By Tom Dalton
SALEM — The city's Licensing Board has taken disciplinary action against a prominent Salem witch and psychic who allegedly made threats on Facebook and other places against several city fortunetellers and store owners.
Following a closed-door hearing Tuesday night, the board voted to suspend Christian Day's fortunetelling license for six months. However, the penalty was put on hold for one year as long as there are no similar incidents.
"If any substantiated threats happen again within one year, he will be called in, and the suspension will be imposed," City Solicitor Beth Rennard said.
Some of the alleged threats stem from business disputes over which psychics can work in stores and exclusive vendor deals to sell wands and other items, according to several people at the hearing.
Day owns two witch shops in the downtown and runs Festival of the Dead, a series of balls and related events at Halloween. He also is on the board of Destination Salem, the city's tourism agency.
"I respect the decision of the board, even though I may not agree entirely with it," he said.

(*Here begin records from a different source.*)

import Summits.KontsevichZagierPeriods.KontsevichZagierPeriods.Theses.FermatIsogeny
import Summits.KontsevichZagierPeriods.KontsevichZagierPeriods.Theorems.FermatIsogenyBetaLinearSectorQuarters
import Summits.KontsevichZagierPeriods.KontsevichZagierPeriods.Theorems.FermatIsogenyBetaLinearSectorIntegerSums
import Summits.KontsevichZagierPeriods.KontsevichZagierPeriods.Theorems.FermatIsogenyBetaLinearSectorSixthsNormalForms

/-!
# `BetaLinearSector` on the UNION of the quarter-integer sector and the integer-sum sector, UNCONDITIONALLY

Crux `BetaLinearSector` (stmt-KontsevichZagierPeriods-3897, route FermatIsogeny): two one-dimensional Kontsevich–Zagier representations
pinned on `(0,1)` as `[t^{a-1}(1-t)^{b-1}]` and `[c·t^{a'-1}(1-t)^{b'-1}]` (`a b a' b'` positive rationals, `c` real algebraic) with the same
value are KZ-equivalent.  Landed unconditional rungs: the quarter-integer sector `a, b, a', b' ∈ ¼ℤ` (`Quarters.betaLinearSector_quarters`,
Chudnovsky's `(π, Γ(1/4))`) and the integer-sum sector `a + b, a' + b' ∈ ℤ` at all levels (`IntegerSums.betaLinearSector_integerSums`, Euler's
reflection inside the rules + Lindemann).  THIS file proves the crux on the UNION of the two sectors with the CROSS PAIRS included
(registered anchor `betaLinearSector_quarters_or_integerSums`): each of the two pairs is EITHER quarter-integral OR has an integral sum —
e.g. `[β(1/4,3/4)]` against `[c·β(2/7, 5/7)]`, or `[β(1/4,1/2)]` against `[c·β(3/5,7/5)]`.  After level reduction (which preserves the
disjunction) a base cell is either one of the sixteen quarter cells (normal form `Quarters.normalForm` onto the canonical cells
`T₀ = [β(1,1)]`, `T₁ = [β(1/2,1/2)]`, `T₂ = [√2·β(1/4,1/2)]`, `T₃ = [(4√2)⁻¹β(3/4,1/2)]`) or an Euler cell `(a, 1 − a)`, `0 < a < 1` of ANY
level, which normalises onto `(c / sin πa)·T₁` through `[π]` (`IntegerSums.nf_reflection` = `EulerReflectionRational` inside the rules, and
`Sixths.T₁_equivalent_piRep`).  The class values `(1, π, Γ(1/4)²/√π, π√π/Γ(1/4)²)` are separated by Chudnovsky's theorem
(`Quarters.vq_sep`), so the assembly of the quarter file goes through verbatim on the larger set of base cells.

References: M. Kontsevich, D. Zagier, *Periods* (2001), §1.2; G. V. Chudnovsky (1984), Ch. 7 §2 Cor. 2.3; G. E. Andrews, R. Askey, R. Roy,
*Special Functions* (1999), Thm 1.2.1.
-/

noncomputable section
/-! ### The real-character theorem -/

/-- **Táfula 2025, Theorem — real characters — PROVED** (discharge of the named fact
`Literature.NumberTheory.LFunctions.tafula2025_theorem_real`, with `K = 13/2 + 6√C`, `q₀ = e⁷`):
for `χ² = 1` quasi zero-free in `𝒬(q, f) ⊇ ℬ_{f(q)}` and `β` the largest real zero, either
`β > 1 − 1/f(q)`, `Z(χ) ∩ ℬ_f = {β}` with `m(β) = 1` and the engine bounds
`|Re(L'/L(1, χ) − 1/(1 − β))| < (11/2)√(f log q) + 5f + 1`, or `β ≤ 1 − 1/f(q)`, `Z(χ) ∩ ℬ_f = ∅`
(a zero there would be a real zero in `(β, 1)`), the engine bounds `|Re L'/L(1, χ)|` and
`0 < 1/(1 − β) ≤ f(q)`; finally `L'/L(1, χ) − 1/(1 − β)` is real, so its norm is `|Re|`.
[cite: Tafula2025, Theorem (§1; arXiv:2001.02405 p0003:L18–L20)] [cite: Tafula2021, Proposition 3.2 and its proof (arXiv p0007:L95–L105)] -/
theorem _root_.Literature.NumberTheory.LFunctions.tafula2025_theorem_real_holds :
    tafula2025_theorem_real := by
  intro f C hf
  refine ⟨13 / 2 + 6 * Real.sqrt C, Real.exp 7, ?_⟩
  intro q _ hq χ hχ hχ2 hQ β hβ hno
  obtain ⟨hL, hq2⟩ := seven_le_log hq
  obtain ⟨hf2, hfC⟩ := hf q hq2
  have hfpos : 0 < f q := by linarith
  have h1 : χ ≠ 1 := ne_one_of_isPrimitive hq2 hχ
  obtain ⟨hC, hfle, hr1⟩ := size_of_admissible hL hf2 hfC
  have hsub := pageBox_subset_box (q := q) (f := f) hf2 hL
  -- `β < 1`
  have hβ1 : β < 1 := by
    have := re_lt_one_of_zero' χ h1 hβ
    simpa using this
  -- the quantity is real: its norm is the absolute value of its real part
  set z : ℂ := deriv χ.LFunction 1 / χ.LFunction 1 - 1 / (1 - (β : ℂ)) with hz
  have ecast : (1 : ℂ) / (1 - (β : ℂ)) = ((1 / (1 - β) : ℝ) : ℂ) := by push_cast; rfl
  have hzim : z.im = 0 := by
    rw [hz, sub_im, im_logDeriv_one_eq_zero h1 hχ2, ecast, ofReal_im, sub_zero]
  have hzre : z.re = (deriv χ.LFunction 1 / χ.LFunction 1).re - 1 / (1 - β) := by
    rw [hz, sub_re, ecast, ofReal_re]
  have hnorm : ‖z‖ = |z.re| := by
    rw [← Complex.re_add_im z, hzim]
    simp
  rw [hnorm, hzre]
  set r : ℝ := Real.sqrt (f q * Real.log q) with hr
  by_cases hβbox : 1 - 1 / f q < β
  · -- Case 1: `β` in the Page box; `𝒮 = {β}`, `m(β) = 1`
    have hβmem : (β : ℂ) ∈ pageBox (f q) := by
      refine ⟨by simpa using hβbox, ?_⟩
      simp only [ofReal_im, abs_zero]
      positivity
    have hβbox' : (β : ℂ) ∈ box q f := hsub hβmem
    obtain ⟨-, hderiv, huniq⟩ := hQ.2 hχ2 (β : ℂ) hβbox' hβ
    have hmβ : zeroOrder χ β = 1 := by
      have han : AnalyticAt ℂ χ.LFunction (β : ℂ) :=
        (DirichletCharacter.differentiable_LFunction h1).analyticAt _
      have h := han.analyticOrderAt_eq_one_of_zero_deriv_ne_zero hβ hderiv
      unfold DirichletDisc.zeroOrder analyticOrderNatAt
      rw [h]; rfl
    have hS : ∀ ρ : ℂ, ρ ∈ ({(β : ℂ)} : Finset ℂ) ↔ ρ ∈ pageBox (f q) ∧ 0 < zeroOrder χ ρ := by
      intro ρ
      rw [Finset.mem_singleton]
      constructor
      · rintro rfl
        exact ⟨hβmem, by rw [hmβ]; exact one_pos⟩
      · rintro ⟨hρ, hm⟩
        exact huniq ρ (hsub hρ) ((zeroOrder_pos_iff χ h1 ρ).1 hm)
    have h := abs_re_logDeriv_sub_pageBox_lt hq2 χ hχ hf2 {(β : ℂ)} hS
    simp only [Finset.sum_singleton, hmβ, Nat.cast_one, one_mul, mul_one] at h
    rw [sub_re, ecast, ofReal_re, ← hr] at h
    -- `(7/2 + 2) r + 5f + 1 ≤ (13/2 + 6√C) r`
    have h5 : 5 * f q + 1 ≤ (5 * Real.sqrt C + 1) * r := by nlinarith [Real.sqrt_nonneg C]
    have hCr : 0 ≤ Real.sqrt C * r := mul_nonneg (Real.sqrt_nonneg C) (by linarith)
    have : (7 / 2 + 2) * r + 5 * f q + 1 ≤ (13 / 2 + 6 * Real.sqrt C) * r := by nlinarith
    exact h.le.trans this
  · -- Case 2: `β ≤ 1 − 1/f(q)`; `𝒮 = ∅`
    rw [not_lt] at hβbox
    have hS : ∀ ρ : ℂ, ρ ∈ (∅ : Finset ℂ) ↔ ρ ∈ pageBox (f q) ∧ 0 < zeroOrder χ ρ := by
      intro ρ
      simp only [Finset.notMem_empty, false_iff, not_and, not_lt, Nat.le_zero]
      intro hρ
      by_contra hm
      have hLρ : χ.LFunction ρ = 0 := (zeroOrder_pos_iff χ h1 ρ).1 (Nat.pos_of_ne_zero hm)
      obtain ⟨him0, -, -⟩ := hQ.2 hχ2 ρ (hsub hρ) hLρ
      have hρeq : ((ρ.re : ℝ) : ℂ) = ρ := Complex.ext (by simp) (by simp [him0])
      have hgt : β < ρ.re := lt_of_le_of_lt hβbox hρ.1
      have hlt : ρ.re < 1 := re_lt_one_of_zero' χ h1 hLρ
      exact hno ρ.re hgt hlt (by rw [hρeq]; exact hLρ)
    have h := abs_re_logDeriv_sub_pageBox_lt hq2 χ hχ hf2 ∅ hS
    simp only [Finset.sum_empty, sub_zero, mul_zero, add_zero] at h
    rw [← hr] at h
    -- `0 < 1/(1 − β) ≤ f(q) ≤ √C r`
    have h1β : 1 / f q ≤ 1 - β := by linarith
    have hinv0 : 0 < 1 / (1 - β) := by
      have : 0 < 1 - β := by linarith
      positivity
    have hinv : 1 / (1 - β) ≤ f q := by
      rw [div_le_iff₀ (by linarith : 0 < 1 - β)]
      calc (1 : ℝ) = 1 / f q * f q := by field_simp
        _ ≤ (1 - β) * f q := mul_le_mul_of_nonneg_right h1β hfpos.le
        _ = f q * (1 - β) := by ring
    have h5 : 5 * f q + 1 ≤ (5 * Real.sqrt C + 1) * r := by nlinarith [Real.sqrt_nonneg C]
    have hab : |(deriv χ.LFunction 1 / χ.LFunction 1).re - 1 / (1 - β)| ≤
        |(deriv χ.LFunction 1 / χ.LFunction 1).re| + 1 / (1 - β) := by
      calc |(deriv χ.LFunction 1 / χ.LFunction 1).re - 1 / (1 - β)|
          ≤ |(deriv χ.LFunction 1 / χ.LFunction 1).re| + |1 / (1 - β)| := abs_sub _ _
        _ = _ := by rw [abs_of_pos hinv0]
    have hCr : 0 ≤ Real.sqrt C * r := mul_nonneg (Real.sqrt_nonneg C) (by linarith)
    have : 7 / 2 * r + 5 * f q + 1 + f q ≤ (13 / 2 + 6 * Real.sqrt C) * r := by
      nlinarith [Real.sqrt_nonneg C]
    linarith [h.le]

Day said he does not believe anything that he wrote constituted a threat.
"There were arguments on Facebook," he said. "I don't believe they rose to the level of threats."
The hearing, which was closed to the public and press, was called after an investigation by Lt. Andre Ouellette, a special police investigator assigned to the Licensing Board. In addition to Ouellette, two police detectives attended the hearing, Detective Sgt. Jim Page and Detective John Doyle.
Rennard, who spoke for the board, said Ouellette had received "complaints from some of the licensed fortunetellers and/or (owners of fortunetelling businesses) that one of the license holders, Christian Day, was making threats to them on Facebook and/or emails ... and they took these threats as both harassing them and also physical threats."
She declined to disclose details of any of the alleged threats.
Citing the state's Open Meeting Law, Rennard said the board held a closed meeting to hear "complaints or charges" brought against an individual.
The fortunetellers or store owners who testified at Tuesday's meeting included, among others, Deliela Bettencourt and her husband, Natal, of Witch's Hide; Joanna Thomas and Karl Sirois of New England Magic; Linda Weinbaum, an independent psychic; and Elizabeth Chapman, according to city officials.
One of the witnesses had mixed feelings about the board's decision.
"We appreciate that the Licensing Board ruled in our favor," Thomas said. "However, we believe the punishment enforced upon Christian Day was not adequate or harsh enough due to the severity of his behavior and actions."
Ouellette, the police investigator, has been looking into the fortunetelling infighting for several weeks. He declined to comment when reached yesterday, referring inquiries to Rennard.
In recent weeks, several fortunetellers have sought civil harassment complaints in District Court.
The hearing Tuesday at 120 Washington Street went on for more than four hours. Several people who came to speak against Day were not called by the board, according to Thomas. There was also a group of Day supporters present.
In a telephone interview, Day said he did not fault the board for its decision.
"I'm not speaking against the decision of the Licensing Board," he said. "They have to do what they've got to do. They are very respectable people. I have no qualms with any of them. ... It's a contentious business community here in Salem."
Day said there are people within the fortunetelling community who "would rather fight with one another than be successful," and that some people are jealous of his success.
Day said he was responding to things written about him on various Facebook sites.
"There were a lot of accusations made about me I don't think were fair," he said. Day said he has been accused of "everything from drug dealing to murder." He did not say who made any of those allegations.
At the hearing, Day said he submitted a petition of support signed by more than 25 Salem business owners.